Intanto, il sindaco Giuseppe Buzzanca, fa sapere che martedì 28 febbraio, dalle ore 7 alle ore 9, l’Amam eseguirà un’erogazione idrica a tempo alle utenze della città. Questa parziale disponibilità di acqua non interesserà la zona nord, Castanea e Masse, San Licandro, Paradiso, Tremonti, Giampilieri, Zafferia e Mili San Pietro. L’erogazione – conferma Buzzanca – dovrebbe tornare alla normalità solo nella giornata di mercoledì 29. Sempre il primo cittadino fa sapere non c’è un’ordinanza di chiusura delle scuole e degli uffici comunali. I direttori didattici ed i presidi si regoleranno autonomamente, a seconda della disponibilità di acqua nel proprio istituto, sull’entrata o sull’uscita anticipata degli alunni. Anche gli uffici comunali resteranno aperti e in caso di disagi verrà anticipata l’uscita, come avvenuto oggi.
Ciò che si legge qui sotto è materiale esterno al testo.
import Mathlib
import Summits.ResolutionOfSingularities.ResolutionOfSingularities.Theorems.PAlterationPicoverToRadicialBottomFrobenius
import Summits.ResolutionOfSingularities.ResolutionOfSingularities.Theorems.PAlterationAssemblyRadicialSections

/-!
# `PAlteration.PicoverToRadicialBottom`: the Frobenius factor of a finite radicial cover

Route `ResolutionOfSingularities/pAlteration`, crux `PicoverToRadicialBottom`
(stmt-ResolutionOfSingularities-0556), line `theta-finite-cofinite-roots`, stub
`stub_frobeniusFactor`; helper file (`--supports`).

**Theorem** (`stub_frobeniusFactor`). Let `g : X'' ⟶ X` be a finite, universally injective,
surjective morphism of integral schemes, with `X` quasi-compact and normal (all local rings
integrally closed) and `p = 0` in `Γ(X, 𝒪_X)`. Then for some `r` the `pʳ`-th power endomorphism
`F = powEndo X (p ^ r)` (identity on points, `s ↦ s^{pʳ}` on functions) factors through `g`:
there is `h : X ⟶ X''` with `h ≫ g = F` (Kollár 1997, §6; Stacks 0CCB).

Proof.
* `hom_eq_of_comp_eq_of_universallyInjective`: morphisms from a reduced scheme to `X''` are
  determined by their composite with `g` (`g` is radicial and separated: compare on residue
  fields, Mathlib `ext_of_fromSpecResidueField_eq`, Stacks 01S4);
* `exists_frobeniusFactor_app_of_le`: over a non-empty affine open `U = Spec A ⊆ X`,
  `g⁻¹U = Spec C` and the `p^M`-th power map of `C` factors through `A` for all large `M`
  (`exists_frobeniusFactor_app`, raised to higher exponents by composing with Frobenius);
* `isoSpec_SpecMap_comp_eq`: the resulting morphism `U ≅ Spec A → Spec C ≅ g⁻¹U ⊆ X''` lies
  over `F`;
* `stub_frobeniusFactor`: finitely many such `U` cover `X`; take a common exponent `r` and glue
  (`Scheme.Cover.glueMorphisms`), compatibility on overlaps being forced by uniqueness.
-/

noncomputable section

-- single-problem summit: the doubled namespace component `ResolutionOfSingularities` is forced
set_option linter.dupNamespace false

open CategoryTheory CategoryTheory.Limits AlgebraicGeometry TopologicalSpace Opposite
open Literature.AlgebraicGeometry.Motives

namespace Summit.ResolutionOfSingularities.ResolutionOfSingularities.Theorems

/-! ## Uniqueness of lifts along a radicial separated morphism -/

/-- **Morphisms from a reduced scheme into the source of a universally injective separated
morphism `g` are determined by their composite with `g`**: two such morphisms agree on every
residue field (a radicial morphism is injective on `K`-points, Stacks 01S4) and over `g`, hence
are equal (Mathlib `ext_of_fromSpecResidueField_eq`). [folklore] -/
theorem hom_eq_of_comp_eq_of_universallyInjective {W X'' X : Scheme.{0}} [IsReduced W]
    (g : X'' ⟶ X) [UniversallyInjective g] [IsSeparated g] {a b : W ⟶ X''}
    (h : a ≫ g = b ≫ g) : a = b := by
  refine ext_of_fromSpecResidueField_eq a b g Set.univ dense_univ (fun x _ => ?_) h
  have hUI : ∀ (K : Type) [Field K],
      Function.Injective (fun s : Spec (.of K) ⟶ X'' => s ≫ g) :=
    ((tfae_universallyInjective g).out 0 1).mp ‹_›
  exact hUI (W.residueField x) (by simp only [Category.assoc, h])

/-! ## Finite affine covers -/

/-- A quasi-compact scheme is covered by finitely many non-empty affine opens. [folklore] -/
theorem exists_finset_isOpenCover_nonempty_affineOpens (X : Scheme.{0}) [CompactSpace X] :
    ∃ t : Finset {U : X.affineOpens // Nonempty (U : X.Opens)},
      IsOpenCover fun i : t =>
        ((i : {U : X.affineOpens // Nonempty (U : X.Opens)}).1 : X.Opens) := by
  obtain ⟨t, ht⟩ := isCompact_univ.elim_finite_subcover
    (fun U : {U : X.affineOpens // Nonempty (U : X.Opens)} => ((U.1 : X.Opens) : Set X))
    (fun U => (U.1 : X.Opens).isOpen) (by
      intro x _
      obtain ⟨_, ⟨U, hU, rfl⟩, hxU, -⟩ :=
        X.isBasis_affineOpens.exists_subset_of_mem_open (Set.mem_univ x) isOpen_univ
      exact Set.mem_iUnion.mpr ⟨⟨⟨U, hU⟩, ⟨⟨x, hxU⟩⟩⟩, hxU⟩)
  refine ⟨t, top_le_iff.mp fun x _ => ?_⟩
  have hx := ht (Set.mem_univ x)
  simp only [Set.mem_iUnion] at hx
  obtain ⟨U, hU, hxU⟩ := hx
  exact Opens.mem_iSup.mpr ⟨⟨U, hU⟩, hxU⟩

/-! ## The affine pieces -/

section Local

variable (p : ℕ) [hp : Fact p.Prime] {X X'' : Scheme.{0}} [IsIntegral X] [IsIntegral X'']
  (g : X'' ⟶ X) [IsFinite g] [UniversallyInjective g] [Surjective g]

omit [IsIntegral X] [IsIntegral X''] [IsFinite g] [UniversallyInjective g] in
/-- The preimage of a non-empty open under a surjective morphism is non-empty. [folklore] -/
theorem nonempty_preimage_of_surjective (U : X.Opens) [hU : Nonempty U] :
    Nonempty (g ⁻¹ᵁ U : X''.Opens) := by
  obtain ⟨⟨x, hx⟩⟩ := hU
  obtain ⟨y, rfl⟩ := g.surjective x
  exact ⟨⟨y, hx⟩⟩

/-- **The local Frobenius factors, with exponents raised at will.** Over a non-empty affine
open `U = Spec A` of the normal integral `X` (characteristic `p`), with `g⁻¹U = Spec C`, for
every large `M` there is a ring map `σ : C → A` with `g^* ∘ σ = Frob^M` and `σ ∘ g^* = Frob^M`
(`exists_frobeniusFactor_app`, composed with further Frobenius powers of `A`). [folklore] -/
theorem exists_frobeniusFactor_app_of_le (hN : ∀ x : X, IsIntegrallyClosed (X.presheaf.stalk x))
    (hX : (p : Γ(X, ⊤)) = 0) (U : X.Opens) (hU : IsAffineOpen U) [Nonempty U] :
    ∃ N : ℕ, ∀ M, N ≤ M → ∃ σ : Γ(X'', g ⁻¹ᵁ U) →+* Γ(X, U),
      (∀ c, g.app U (σ c) = c ^ p ^ M) ∧ ∀ a, σ (g.app U a) = a ^ p ^ M := by
  haveI : Nonempty (g ⁻¹ᵁ U : X''.Opens) := nonempty_preimage_of_surjective g U
  obtain ⟨N, σ, h1, h2⟩ := exists_frobeniusFactor_app g hN p hX U hU
  have hpA : (p : Γ(X, U)) = 0 := natCast_sections_eq_zero X p hX U
  refine ⟨N, fun M hM => ?_⟩
  have hpN : p ^ (M - N) ≠ 0 := pow_ne_zero _ hp.out.ne_zero
  refine ⟨(powRingHom Γ(X, U) (p ^ (M - N)) hpN
    (add_pow_prime_pow_of_natCast_eq_zero p hpA (M - N))).comp σ, fun c => ?_, fun a => ?_⟩
  · change g.app U ((σ c) ^ p ^ (M - N)) = _
    rw [map_pow, h1, ← pow_mul, ← pow_add, Nat.add_sub_cancel' hM]
  · change (σ (g.app U a)) ^ p ^ (M - N) = _
    rw [h2, ← pow_mul, ← pow_add, Nat.add_sub_cancel' hM]

/-- `powEndo_Spec` for a bundled ring `R : CommRingCat`: the power endomorphism of `Spec R` is
`Spec` of the power map of `R`. [folklore] -/
theorem powEndo_Spec_of (R : CommRingCat.{0}) (n : ℕ) (hn : n ≠ 0)
    (haddR : ∀ a b : R, (a + b) ^ n = a ^ n + b ^ n)
    (hadd' : ∀ (U : (Spec R).Opens) (a b : Γ(Spec R, U)), (a + b) ^ n = a ^ n + b ^ n) :
    powEndo (Spec R) n hn hadd' = Spec.map (CommRingCat.ofHom (powRingHom R n hn haddR)) :=
  powEndo_Spec n hn R haddR hadd'

omit [IsIntegral X] [IsIntegral X''] [IsFinite g] [UniversallyInjective g] [Surjective g] in
/-- **The affine piece of the Frobenius factor lies over `F`.** For an affine open `U = Spec A`
with `g⁻¹U = Spec C` and a ring map `σ : C → A` with `σ ∘ g^* = (a ↦ a^{pʳ})`, the morphism
`U ≅ Spec A → Spec C ≅ g⁻¹U ⊆ X''` composed with `g` is `U ⊆ X` followed by the `pʳ`-th power
endomorphism of `X`. [folklore] -/
theorem isoSpec_SpecMap_comp_eq [IsAffineHom g] (hX : (p : Γ(X, ⊤)) = 0) (r : ℕ) (U : X.Opens)
    (hU : IsAffineOpen U) (σ : Γ(X'', g ⁻¹ᵁ U) →+* Γ(X, U))
    (hσ : ∀ a, σ (g.app U a) = a ^ p ^ r) :
    (hU.isoSpec.hom ≫ Spec.map (CommRingCat.ofHom σ) ≫ (hU.preimage g).isoSpec.inv ≫
      (g ⁻¹ᵁ U).ι) ≫ g =
      U.ι ≫ powEndo X (p ^ r) (pow_ne_zero r hp.out.ne_zero)
        (add_pow_prime_pow_sections X p hX r) := by
  have hpr : p ^ r ≠ 0 := pow_ne_zero r hp.out.ne_zero
  -- characteristic `p` on `U` and on `Spec Γ(X, U)`
  have hU0 : (p : Γ(U, ⊤)) = 0 := by
    rw [← map_natCast U.ι.appTop.hom p, hX, map_zero]
  have hS0 : (p : Γ(Spec Γ(X, U), ⊤)) = 0 := by
    rw [← map_natCast hU.isoSpec.inv.appTop.hom p, hU0, map_zero]
  have haddA : ∀ a b : Γ(X, U), (a + b) ^ p ^ r = a ^ p ^ r + b ^ p ^ r :=
    add_pow_prime_pow_sections X p hX r U
  have hring : g.app U ≫ CommRingCat.ofHom σ =
      CommRingCat.ofHom (powRingHom Γ(X, U) (p ^ r) hpr haddA) := by
    ext a
    simp only [CommRingCat.hom_comp, CommRingCat.hom_ofHom, RingHom.comp_apply, powRingHom_apply]
    exact hσ a
  calc (hU.isoSpec.hom ≫ Spec.map (CommRingCat.ofHom σ) ≫ (hU.preimage g).isoSpec.inv ≫
      (g ⁻¹ᵁ U).ι) ≫ g
      = hU.isoSpec.hom ≫ Spec.map (CommRingCat.ofHom σ) ≫ (hU.preimage g).fromSpec ≫ g := by
        simp only [Category.assoc, IsAffineOpen.isoSpec_inv_ι_assoc]
    _ = hU.isoSpec.hom ≫ Spec.map (g.app U ≫ CommRingCat.ofHom σ) ≫ hU.fromSpec := by
        rw [← IsAffineOpen.SpecMap_appLE_fromSpec g hU (hU.preimage g) le_rfl,
          ← Scheme.Hom.app_eq_appLE, Spec.map_comp]
        simp only [Category.assoc]
    _ = hU.isoSpec.hom ≫ powEndo (Spec Γ(X, U)) (p ^ r) hpr
          (add_pow_prime_pow_sections _ p hS0 r) ≫ hU.fromSpec := by
        rw [hring, powEndo_Spec_of Γ(X, U) (p ^ r) hpr haddA]
    _ = powEndo (U : Scheme.{0}) (p ^ r) hpr (add_pow_prime_pow_sections _ p hU0 r) ≫
          hU.isoSpec.hom ≫ hU.fromSpec := by
        rw [← Category.assoc,
          ← powEndo_comp (p ^ r) hpr _ hU.isoSpec.hom (add_pow_prime_pow_sections _ p hS0 r),
          Category.assoc]
    _ = U.ι ≫ powEndo X (p ^ r) hpr (add_pow_prime_pow_sections X p hX r) := by
        rw [IsAffineOpen.isoSpec_hom_fromSpec]
        exact powEndo_comp (p ^ r) hpr _ U.ι _

end Local

/-! ## The Frobenius factor -/

/-- **S1 (Frobenius factor).** For a finite, universally injective, surjective `g : X'' ⟶ X` of
integral schemes with `X` normal, quasi-compact and of characteristic `p`, some power of the
absolute Frobenius of `X` factors through `g`. [folklore] -/
theorem stub_frobeniusFactor : ∀ (p : ℕ) [Fact p.Prime] (X X'' : Scheme.{0}) [IsIntegral X]
    [CompactSpace X] [IsIntegral X''] (g : X'' ⟶ X) [IsFinite g] [UniversallyInjective g]
    [Surjective g], (∀ x : X, IsIntegrallyClosed (X.presheaf.stalk x)) →
    ∀ (hX : (p : Γ(X, ⊤)) = 0), ∃ (r : ℕ) (h : X ⟶ X''),
      h ≫ g = powEndo X (p ^ r) (pow_ne_zero r (Fact.out : p.Prime).ne_zero)
        (add_pow_prime_pow_sections X p hX r) := by
  intro p hp X X'' _ _ _ g _ _ _ hN hX
  -- local exponents on all non-empty affine opens
  choose N hNσ using fun U : {U : X.affineOpens // Nonempty (U : X.Opens)} =>
    haveI := U.2; exists_frobeniusFactor_app_of_le p g hN hX U.1 U.1.2
  -- a finite subcover and a uniform exponent
  obtain ⟨t, ht⟩ := exists_finset_isOpenCover_nonempty_affineOpens X
  choose σ _ hσ using fun i : t => hNσ i.1 (t.sup N) (Finset.le_sup i.2)
  -- the local morphisms
  let 𝒰 := X.openCoverOfIsOpenCover _ ht
  obtain ⟨f, hf⟩ : ∃ f : ∀ i : 𝒰.I₀, 𝒰.X i ⟶ X'', ∀ i, f i ≫ g = 𝒰.f i ≫
      powEndo X (p ^ t.sup N) (pow_ne_zero _ hp.out.ne_zero)
        (add_pow_prime_pow_sections X p hX _) :=
    ⟨fun (i : t) => i.1.1.2.isoSpec.hom ≫ Spec.map (CommRingCat.ofHom (σ i)) ≫
        (i.1.1.2.preimage g).isoSpec.inv ≫ (g ⁻¹ᵁ (i.1.1 : X.Opens)).ι,
      fun (i : t) => isoSpec_SpecMap_comp_eq p g hX (t.sup N) (i.1.1 : X.Opens) i.1.1.2 (σ i)
        (hσ i)⟩
  -- glue
  refine ⟨t.sup N, 𝒰.glueMorphisms f fun i j => ?_, ?_⟩
  · haveI : IsReduced (pullback (𝒰.f i) (𝒰.f j)) :=
      isReduced_of_isOpenImmersion (pullback.fst (𝒰.f i) (𝒰.f j))
    apply hom_eq_of_comp_eq_of_universallyInjective g
    rw [Category.assoc, Category.assoc, hf, hf, ← Category.assoc, pullback.condition,
      Category.assoc]
  · refine 𝒰.hom_ext _ _ fun i => ?_
    rw [Scheme.Cover.ι_glueMorphisms_assoc]
    exact hf i

end Summit.ResolutionOfSingularities.ResolutionOfSingularities.Theorems

end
L’emergenza idrica ha ripercussioni anche sull’Università che, si legge in un comunicato diramato dall’Ufficio stampa, “in conseguenza della conseguente grave situazione igienico-sanitaria, ha disposto la chiusura degli Uffici Amministrativi per la giornata di martedì 28 febbraio. E’ stato, altresì, disposto che i responsabili di ciascuna struttura dovranno garantire i servizi essenziali e di emergenza assicurando la presenza del personale nel caso in cui lo ritengano necessario”.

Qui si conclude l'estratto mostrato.